# TWEEM.IO SIMILARITY MODEL

## Multinomial Naive Bayes Text Classifier: v1.0

Uses Multinomial Naive Bayes Classifier  
Corpus is full list of tweets from group / category  
Tweets can be downloaded via a different notebook, and persisted via a different notebook  
Tweet library is vectorized via count vectorizer or td-idf  
Use of NLP (spacy) to remove stop words, lemmatization, etc during training phases  
Data persisted to local FS.  We can use local info  

### Imports

In [1]:
#  Change to project base to allow assembly framework to init properly
import os
os.chdir('..')

In [2]:
import re
import json
import itertools
import functools
# import spacy
# import spacy_readability
import string
import collections
import datetime
import importlib
import pandas as pd
import numpy as np
import pickle

In [3]:
#  Scikit-learn imports
import sklearn
from sklearn import tree as skl_tree
from sklearn import metrics as skl_metrics
from sklearn import model_selection as skl_model_selection
from sklearn import linear_model as skl_linear
from sklearn import naive_bayes as skl_naive_bayes
from sklearn import preprocessing as skl_preprocess
from sklearn import feature_extraction as skl_ftex

In [5]:
import assembly
from assembly import config as asmbl_config
from assembly import db as asmbl_db
from assembly import models as asmbl_models

from lib.tweemio import twm
from lib.tweemio import similarity
from lib.tweemio import twitter

In [6]:
import seaborn as sns
import matplotlib.pyplot as plt
%matplotlib notebook 

In [7]:
import spacy
from spacy.lang.en.stop_words import STOP_WORDS

### Settings

In [8]:
#  Initialize small english module
#  We only need the tokenizer & lemmatizer
nlp = spacy.load("en_core_web_sm")
nlp.disable_pipes(*['tagger','parser','ner'])

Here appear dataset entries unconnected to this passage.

import Literature.AlgebraicGeometry.Motives.AlgPointsFiniteFibres
import Literature.AlgebraicGeometry.Resolution.AlterationsDimension
import HarnessLib

/-!
# Alterations onto the image: a proper morphism with finite general fibres, lifted to its (reduced) image

Layer `Literature/AlgebraicGeometry/Motives` (namespaces `….Morphisms` for the scheme-level statements, `….Motives.AlgPoints`
for the `k`-point currency).  KERNEL ONLY (theorems; no definition, no named fact, no instance, no `sorry`).  Companion of ★
`Motives/AlgPointsFiniteFibres` (`AlgPoints.isAlteration_left_of_finite_nonempty_fibres`: proper + finite non-empty `k`-point
fibres over a non-empty open of an IRREDUCIBLE TARGET ⇒ alteration) and of ★ `Morphisms/EtaleLocusFibres` §3.

In practice the target of a generically finite proper morphism `ψ : T → S` (`T` integral) is not irreducible and `ψ` is not
dominant: one first replaces `S` by a closed irreducible `Z ⊇ ψ(T)` — typically the image `ψ(T)` itself, closed because `ψ` is
proper and irreducible because `T` is — with its REDUCED INDUCED closed-subscheme structure (Hartshorne II Example 3.2.6; Mathlib
`(vanishingIdeal Z).subscheme`), through which `ψ` factors because `T` is reduced (Hartshorne II Ex. 3.11 (d): the
scheme-theoretic image of a reduced scheme is the reduced structure on the closure of the image; Mathlib `map_vanishingIdeal` +
`IsClosedImmersion.lift`).  This file packages that step once, so that consumers state finiteness of fibres over `S` and receive
an alteration onto `Z` (de Jong 1996, 2.20) together with the dimension identity `dim Z = dim T`:

* §1 (schemes; `S` Jacobson) `Morphisms.ker_subschemeι_vanishingIdeal_le_ker_of_range_subset` (the factorisation inequality
  `ker ι_Z ≤ ker ψ` for `T` reduced and `ψ(T) ⊆ Z`),
  **`Morphisms.exists_isAlteration_lift_of_finite_nonempty_preimage_of_isClosed`** — `ψ : T → S` proper, `T` integral,
  `Z ⊇ ψ(T)` closed irreducible, and over the closed points of `V ∩ Z` (`V ⊆ S` open, `V ∩ Z ≠ ∅`) the fibres of `ψ` are finite and
  non-empty ⇒ `∃ φ : T → Z_red`, `φ ≫ ι_Z = ψ`, `φ` an alteration; **`…_lift_range_…`** — the IMAGE edition `Z := ψ(T)`, where
  irreducibility and non-emptiness of the fibres are automatic;
* §2 (schemes locally of finite type over a field `k`) `Morphisms.topologicalKrullDim_coe_eq_of_isAlteration_lift` and the two
  combined heads **`topologicalKrullDim_coe_eq_of_finite_nonempty_preimage_of_isClosed`** ∕ **`topologicalKrullDim_range_eq_of_…`**:
  `dim Z = dim T`, resp. `dim ψ(T) = dim T` (★ de Jong 2.20 `IsAlteration.topologicalKrullDim_eq` + `Z_red ≃ₜ Z`);
* §3 (`k` algebraically closed, `X`, `Y` locally of finite type over `k`; the `k`-POINT currency of ★ `AlgPoints*`)
  `AlgPoints.exists_map_eq_of_pt_mem_range` (a `k`-point of `Y` in the image of `α : X → Y` is the image of a `k`-point of `X` —
  Nullstellensatz), **`AlgPoints.exists_isAlteration_lift_of_finite_nonempty_fibres`** ∕ **`…_lift_range_of_finite_fibres`** and
  **`AlgPoints.topologicalKrullDim_coe_eq_of_finite_nonempty_fibres`** ∕ **`AlgPoints.topologicalKrullDim_range_eq_of_finite_fibres`**
  — the same statements with «finitely many (resp. some) `k`-points of `X` over the `k`-point `a`» as the fibre hypotheses.

Use (cell `hodgecm-mathlib`, D-0151; crux HLiu418 = stmt-HodgeConjecture-24832): the block «lift through the reduced structure on
`W̃_r(P)` + instances + fibre dictionary» is written out twice by hand in ★ `Motives/JacobianPrimeThetaDivisorExists`
(`Jacobian.exists_isAlteration_lift_abelSum`) and ★ `Motives/JacobianBrillNoetherLocusDimensionLe`
(`Jacobian.exists_isAlteration_lift_abelSum_of_add`, Lange Lemma 4.2.1 (ii)); the heads here are the general form for the
`r`-general Brill–Noether shapes and for any incidence correspondence with known finite general fibres.  COUNT-NEUTRAL capital.
HC_CM is proved only modulo the 7 printed citations until rung 0 closes; this file moves no book by itself.

## References
* [DeJong1996] A. J. de Jong, *Smoothness, semi-stability and alterations*, Publ. Math. IHÉS 83 (1996), 2.20, p. 61 (alterations;
  «equivalent to `dim S = dim S′`»).
* [Hartshorne1977] R. Hartshorne, *Algebraic Geometry* (1977), II Example 3.2.6 (reduced induced closed subscheme), II Ex. 3.11 (d)
  (scheme-theoretic image of a reduced scheme), II Ex. 2.7 and Ex. 3.14 (rational points; closed points of schemes of finite type
  over a field).
* [GortzWedhorn2020] U. Görtz, T. Wedhorn, *Algebraic Geometry I*, 2nd ed., Prop. 3.35 and Section (3.13) (closed points of
  `k`-schemes locally of finite type are very dense; Jacobson schemes).
-/

set_option autoImplicit false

[('tagger', <spacy.pipeline.pipes.Tagger at 0x124bf48d0>),
 ('parser', <spacy.pipeline.pipes.DependencyParser at 0x124d0b888>),
 ('ner', <spacy.pipeline.pipes.EntityRecognizer at 0x124d0b8e8>)]

In [9]:
#  Assembly initialization - will use configs defined for env in question
os.environ['ASSEMBLY_ENV'] = 'Development'
app = assembly.Assembly.init(__name__, {'default': []})

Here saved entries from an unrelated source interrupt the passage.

/-!
# Crux `PercNearOneGluing.NearOneGluing` (stmt-CriticalPhenomena-4574), line `SketchR2I5` —
# the hole-resampling operator `T` and the telescoping identity (part I)

Lead prover-line-stmt-CriticalPhenomena-4574-c7 (cycle 7, wave 4, stub-worker W7).  Lands
`--supports stmt-CriticalPhenomena-4574`; no definitions, no named facts.

## Content

Finite weighted graph on `Fin n`, `μ = prodBernoulli w` (`weight` = its atom weights), `C_v(ω) = openEdgeCluster ω v`,
`D := {y ↮ z}`, `D_a := {x↮y} ∩ {x↮z}`, `W := D_a ∩ {o↔x}`; `V̄(C)` = the pairs meeting `{v} ∪ V(C)` (BHK's `W̄` for the
source `v`).  Given `C_z = Z` on `D`, the configuration off `Z̄` is fresh (domain Markov property, BHK display (10),
`BHK2006.sum_cond_cluster`), so with the **hole average** `(A G)(Z) := Σ_η weight(η) G(C_y(η ∖ Z̄))` and the
**hole-resampling operator** `(T G)(C) := Σ_η weight(η) (A G)(C_z(η ∖ C̄))` (resample everything outside the closed
cluster of `z`, read off the new cluster of `y`; a reversible Markov operator on increasing functions of `C_y`):

* `tel_identity`:  `S(G) − S(T G) = μ(D)·INNER(G)`, where `S(G) := μ(D)·E[φ G(C_y); D] − E[φ; D]·E[G(C_y); D]` is the
  S1-gen slack (`φ := μ(D_a)·1{o↔y} − μ(W)·1{x↔y}`, i.e. `S(G) = μ(D_a)μ(D)²·[Cov_D(1{o↔y},G) − θ Cov_D(1{x↔y},G)]`) and
  `INNER(G) := E[φ G(C_y); D] − E[(Aφ)(C_z)·(AG)(C_z); D]` is the hole-averaged UNCONDITIONED covariance
  `Σ_Z μ(C_z = Z; D)·Cov_{G−V(Z)}(φ, G)`;
* `tel_monotone_T`: `T` maps increasing `G` to increasing `T G`;
* `tel_contract`: `(T G)(univ) − (T G)(∅) ≤ ρ·(G(univ) − G(∅))` with `ρ = 1 − weight(∅) < 1` when all weights are `< 1`
  (Doeblin: on the empty configuration the hole is empty whatever `C` is);
* `tel_S_iter`, `tel_S_lower`: `S` decreases along the iterates when every `INNER` is nonnegative, and
  `S(F) ≥ −2(F(univ) − F(∅))` for increasing `F`.
Part II (`…S1GenOfInnerHole`) concludes: `INNER ≥ 0` for all increasing `H` ⟹ S1-gen (all weights `< 1`).
[cite: VandenbergHaggstromKahn2005, §1 pp. 7–8, display (10)] [cite: KozmaNitzan2024, Question 7 (p. 36)]
-/

namespace Summit.CriticalPhenomena.PercolationContinuityZ3.Theorems

open MeasureTheory Set Literature.Probability.LatticeModels Literature.Probability.Percolation
open Literature.Probability.Percolation.BHK2006
open scoped Classical
open Q7ThreeCut
open DecisionTree (ind ind_of_mem ind_of_not_mem ind_nonneg)

noncomputable section

variable {n : ℕ}

/-- `wt⟦w⟧ η`: the atom weight of the configuration `η` under `prodBernoulli w` (file-local notation for the tree term). -/
local notation3 (prettyPrint := false) "wt⟦" w "⟧" => weight (fun e => ((w : Sym2 (Fin _) → unitInterval) e : ℝ))

/-- `bar⟦v, C⟧`: BHK's `C̄` for the source `v` — the pairs meeting `{v} ∪ V(C)` (file-local notation for the tree term). -/
local notation3 (prettyPrint := false) "bar⟦" v ", " C "⟧" => {e : Sym2 (Fin _) | ∃ u ∈ e, u = v ∨ ∃ e' ∈ (C : Set (Sym2 (Fin _))), u ∈ e'}

/-- `hole⟦w, y, z, G⟧ Z`: the hole average `(A G)(Z) = Σ_η weight(η)·G(C_y(η ∖ Z̄))` (file-local notation). -/
local notation3 (prettyPrint := false) "hole⟦" w ", " y ", " z ", " G "⟧" =>
  fun Z : Set (Sym2 (Fin _)) => ∑ η : Set (Sym2 (Fin _)), wt⟦w⟧ η * (G : Set (Sym2 (Fin _)) → ℝ) (openEdgeCluster (η \ bar⟦z, Z⟧) y)

/-- `resam⟦w, y, z, G⟧ C`: the hole-resampling operator `(T G)(C) = Σ_η weight(η)·(A G)(C_z(η ∖ C̄))` (file-local notation). -/
local notation3 (prettyPrint := false) "resam⟦" w ", " y ", " z ", " G "⟧" =>
  fun C : Set (Sym2 (Fin _)) => ∑ η : Set (Sym2 (Fin _)), wt⟦w⟧ η * (hole⟦w, y, z, G⟧) (openEdgeCluster (η \ bar⟦y, C⟧) z)

/-! ### Weights -/

/-- Total mass one. [folklore] -/
theorem tel_sum_weight (w : Sym2 (Fin n) → unitInterval) : ∑ ω, wt⟦w⟧ ω = 1 := by
  have h1 := integral_prodBernoulli_eq_sum w fun _ => (1 : ℝ)
  simp only [integral_const, probReal_univ, smul_eq_mul, mul_one] at h1
  exact h1.symm

/-- Nonnegative weights. [folklore] -/
theorem tel_weight_nonneg (w : Sym2 (Fin n) → unitInterval) (ω : Set (Sym2 (Fin n))) : 0 ≤ wt⟦w⟧ ω :=
  weight_nonneg (fun e => (w e).2.1) (fun e => (w e).2.2) ω

/-- A weighted average lies below the maximum of the averaged values. [folklore] -/
theorem tel_avg_le (w : Sym2 (Fin n) → unitInterval) (f : Set (Sym2 (Fin n)) → ℝ) (M : ℝ) (hf : ∀ η, f η ≤ M) :
    ∑ η, wt⟦w⟧ η * f η ≤ M := by
  calc ∑ η, wt⟦w⟧ η * f η ≤ ∑ η, wt⟦w⟧ η * M :=
        Finset.sum_le_sum fun η _ => mul_le_mul_of_nonneg_left (hf η) (tel_weight_nonneg w η)
    _ = M := by rw [← Finset.sum_mul, tel_sum_weight, one_mul]

/-- A weighted average lies above the minimum of the averaged values. [folklore] -/
theorem tel_le_avg (w : Sym2 (Fin n) → unitInterval) (f : Set (Sym2 (Fin n)) → ℝ) (m : ℝ) (hf : ∀ η, m ≤ f η) :
    m ≤ ∑ η, wt⟦w⟧ η * f η := by
  calc m = ∑ η, wt⟦w⟧ η * m := by rw [← Finset.sum_mul, tel_sum_weight, one_mul]
    _ ≤ ∑ η, wt⟦w⟧ η * f η := Finset.sum_le_sum fun η _ => mul_le_mul_of_nonneg_left (hf η) (tel_weight_nonneg w η)

/-! ### The two Markov identities (BHK display (10) for the sources `z` and `y`) -/

/-- **Markov property for the cluster of `z`** (`BHK2006.sum_cond_cluster`, `s = z`, `t = y`): for `H(C_z, C_y)`,
`E[H(C_z, C_y); y↮z] = E[(Σ_η weight(η) H(C_z, C_y(η ∖ C̄_z))); y↮z]`.
[cite: VandenbergHaggstromKahn2005, §1 pp. 7–8, display (10)] -/
theorem tel_markov_z (w : Sym2 (Fin n) → unitInterval) (y z : Fin n)
    (H : Set (Sym2 (Fin n)) → Set (Sym2 (Fin n)) → ℝ) :
    ∑ ω, wt⟦w⟧ ω * (H (openEdgeCluster ω z) (openEdgeCluster ω y) * ind ((openConn y z)ᶜ) ω) =
      ∑ ω, wt⟦w⟧ ω * ((∑ η, wt⟦w⟧ η * H (openEdgeCluster ω z)
        (openEdgeCluster (η \ bar⟦z, openEdgeCluster ω z⟧) y)) * ind ((openConn y z)ᶜ) ω) := by
  have hD : ∀ ω : Set (Sym2 (Fin n)), ω ∈ ((openConn y z)ᶜ : Set (BondConfig (Fin n))) ↔
      ¬ (openGraph ω).Reachable z y := fun ω =>
    ⟨fun h hr => h (show ω ∈ (openConn y z : Set (BondConfig (Fin n))) from hr.symm),
     fun h hr => h (SimpleGraph.Reachable.symm hr)⟩
  exact sum_cond_cluster (fun e => (w e : ℝ)) (tel_sum_weight w) z y H hD

/-- **Markov property for the cluster of `y`** (`BHK2006.sum_cond_cluster`, `s = y`, `t = z`): for `H(C_y, C_z)`,
`E[H(C_y, C_z); y↮z] = E[(Σ_η weight(η) H(C_y, C_z(η ∖ C̄_y))); y↮z]`.
[cite: VandenbergHaggstromKahn2005, §1 pp. 7–8, display (10)] -/
theorem tel_markov_y (w : Sym2 (Fin n) → unitInterval) (y z : Fin n)
    (H : Set (Sym2 (Fin n)) → Set (Sym2 (Fin n)) → ℝ) :
    ∑ ω, wt⟦w⟧ ω * (H (openEdgeCluster ω y) (openEdgeCluster ω z) * ind ((openConn y z)ᶜ) ω) =
      ∑ ω, wt⟦w⟧ ω * ((∑ η, wt⟦w⟧ η * H (openEdgeCluster ω y)
        (openEdgeCluster (η \ bar⟦y, openEdgeCluster ω y⟧) z)) * ind ((openConn y z)ᶜ) ω) := by
  have hD : ∀ ω : Set (Sym2 (Fin n)), ω ∈ ((openConn y z)ᶜ : Set (BondConfig (Fin n))) ↔
      ¬ (openGraph ω).Reachable y z := fun ω => Iff.rfl
  exact sum_cond_cluster (fun e => (w e : ℝ)) (tel_sum_weight w) y z H hD

/-! ### The telescoping identity `S(G) − S(T G) = μ(D)·INNER(G)` -/

/-- **`T` preserves the `D`-mean**: `E[(T G)(C_y); D] = E[G(C_y); D]` (both equal `E[(A G)(C_z); D]`). [folklore] -/
theorem tel_mean_T (w : Sym2 (Fin n) → unitInterval) (y z : Fin n) (G : Set (Sym2 (Fin n)) → ℝ) :
    ∑ ω, wt⟦w⟧ ω * ((resam⟦w, y, z, G⟧) (openEdgeCluster ω y) * ind ((openConn y z)ᶜ) ω) =
      ∑ ω, wt⟦w⟧ ω * (G (openEdgeCluster ω y) * ind ((openConn y z)ᶜ) ω) := by
  -- both sides equal `E[(A G)(C_z); D]`
  have h1 := tel_markov_y w y z (fun _ Cz => (hole⟦w, y, z, G⟧) Cz)
  have h2 := tel_markov_z w y z (fun _ Cy => G Cy)
  simp only at h1 h2
  rw [h2]
  exact h1.symm

/-- **`E[φ·(T G); D] = E[(Aφ)(C_z)·(A G)(C_z); D]`** for any `φ` read off `C_y`. [folklore] -/
theorem tel_cross_T (w : Sym2 (Fin n) → unitInterval) (y z : Fin n) (φ G : Set (Sym2 (Fin n)) → ℝ) :
    ∑ ω, wt⟦w⟧ ω * (φ (openEdgeCluster ω y) * (resam⟦w, y, z, G⟧) (openEdgeCluster ω y) * ind ((openConn y z)ᶜ) ω) =
      ∑ ω, wt⟦w⟧ ω * ((hole⟦w, y, z, φ⟧) (openEdgeCluster ω z) * (hole⟦w, y, z, G⟧) (openEdgeCluster ω z) *
        ind ((openConn y z)ᶜ) ω) := by
  -- `E[φ(C_y) u(C_z); D]` computed in two ways, `u = A G`
  have h1 := tel_markov_y w y z (fun Cy Cz => φ Cy * (hole⟦w, y, z, G⟧) Cz)
  have h2 := tel_markov_z w y z (fun Cz Cy => φ Cy * (hole⟦w, y, z, G⟧) Cz)
  simp only at h1 h2
  have e1 : ∀ ω : Set (Sym2 (Fin n)),
      wt⟦w⟧ ω * ((∑ η, wt⟦w⟧ η * (φ (openEdgeCluster ω y) *
        (hole⟦w, y, z, G⟧) (openEdgeCluster (η \ bar⟦y, openEdgeCluster ω y⟧) z))) * ind ((openConn y z)ᶜ) ω) =
      wt⟦w⟧ ω * (φ (openEdgeCluster ω y) * (resam⟦w, y, z, G⟧) (openEdgeCluster ω y) * ind ((openConn y z)ᶜ) ω) := by
    intro ω
    simp only
    rw [Finset.mul_sum]
    congr 1
    rw [Finset.sum_mul, Finset.sum_mul]
    exact Finset.sum_congr rfl fun η _ => by ring
  have e2 : ∀ ω : Set (Sym2 (Fin n)),
      wt⟦w⟧ ω * ((∑ η, wt⟦w⟧ η * (φ (openEdgeCluster (η \ bar⟦z, openEdgeCluster ω z⟧) y) *
        (hole⟦w, y, z, G⟧) (openEdgeCluster ω z))) * ind ((openConn y z)ᶜ) ω) =
      wt⟦w⟧ ω * ((hole⟦w, y, z, φ⟧) (openEdgeCluster ω z) * (hole⟦w, y, z, G⟧) (openEdgeCluster ω z) *
        ind ((openConn y z)ᶜ) ω) := by
    intro ω
    simp only [Finset.sum_mul, mul_assoc]
  calc _ = ∑ ω, wt⟦w⟧ ω * ((∑ η, wt⟦w⟧ η * (φ (openEdgeCluster ω y) *
          (hole⟦w, y, z, G⟧) (openEdgeCluster (η \ bar⟦y, openEdgeCluster ω y⟧) z))) * ind ((openConn y z)ᶜ) ω) :=
        (Finset.sum_congr rfl fun ω _ => e1 ω).symm
    _ = ∑ ω, wt⟦w⟧ ω * (φ (openEdgeCluster ω y) * (hole⟦w, y, z, G⟧) (openEdgeCluster ω z) *
          ind ((openConn y z)ᶜ) ω) := h1.symm
    _ = _ := h2
    _ = _ := Finset.sum_congr rfl fun ω _ => e2 ω

/-- **The telescoping identity** `S(G) − S(T G) = μ(D)·INNER(G)` for any `φ` read off `C_y`, with
`S(G) = μ(D)·E[φG; D] − E[φ; D]E[G; D]` and `INNER(G) = E[φG; D] − E[(Aφ)(C_z)(AG)(C_z); D]`. [folklore] -/
theorem tel_identity (w : Sym2 (Fin n) → unitInterval) (y z : Fin n) (φ G : Set (Sym2 (Fin n)) → ℝ) :
    ((∑ ω, wt⟦w⟧ ω * ind ((openConn y z)ᶜ) ω) *
          (∑ ω, wt⟦w⟧ ω * (φ (openEdgeCluster ω y) * G (openEdgeCluster ω y) * ind ((openConn y z)ᶜ) ω)) -
        (∑ ω, wt⟦w⟧ ω * (φ (openEdgeCluster ω y) * ind ((openConn y z)ᶜ) ω)) *
          (∑ ω, wt⟦w⟧ ω * (G (openEdgeCluster ω y) * ind ((openConn y z)ᶜ) ω))) -
      ((∑ ω, wt⟦w⟧ ω * ind ((openConn y z)ᶜ) ω) *
          (∑ ω, wt⟦w⟧ ω * (φ (openEdgeCluster ω y) * (resam⟦w, y, z, G⟧) (openEdgeCluster ω y) *
            ind ((openConn y z)ᶜ) ω)) -
        (∑ ω, wt⟦w⟧ ω * (φ (openEdgeCluster ω y) * ind ((openConn y z)ᶜ) ω)) *
          (∑ ω, wt⟦w⟧ ω * ((resam⟦w, y, z, G⟧) (openEdgeCluster ω y) * ind ((openConn y z)ᶜ) ω))) =
    (∑ ω, wt⟦w⟧ ω * ind ((openConn y z)ᶜ) ω) *
      ((∑ ω, wt⟦w⟧ ω * (φ (openEdgeCluster ω y) * G (openEdgeCluster ω y) * ind ((openConn y z)ᶜ) ω)) -
        ∑ ω, wt⟦w⟧ ω * ((hole⟦w, y, z, φ⟧) (openEdgeCluster ω z) * (hole⟦w, y, z, G⟧) (openEdgeCluster ω z) *
          ind ((openConn y z)ᶜ) ω)) := by
  rw [tel_cross_T, tel_mean_T]
  ring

### Calibration / Testing Inputs

Settings controlling model calibration

In [10]:
group = 'trumpian'  # name of group (default)
condense_factor = 4   #  Tweets to combine into a single observation for model training purposes
tline_recents = 400  #  How many recent tweets to evaluate in model
tline_suffix = '20200126'  #  Last time tweet timeline was pulled 
tline_save_location = '/Users/liangjh/Workspace/tweemio-api/data/timelines'  # Timeline persistence location
model_persist_dir = '/Users/liangjh/Workspace/tweemio-api/data/models'  #  Model persistence location

In [11]:
#  Twitter screen names to evaluate / calibrate (depends on the group)
twitter_handles = app.config['SIMILARITY_COMPARISONS'][group]['screen_names']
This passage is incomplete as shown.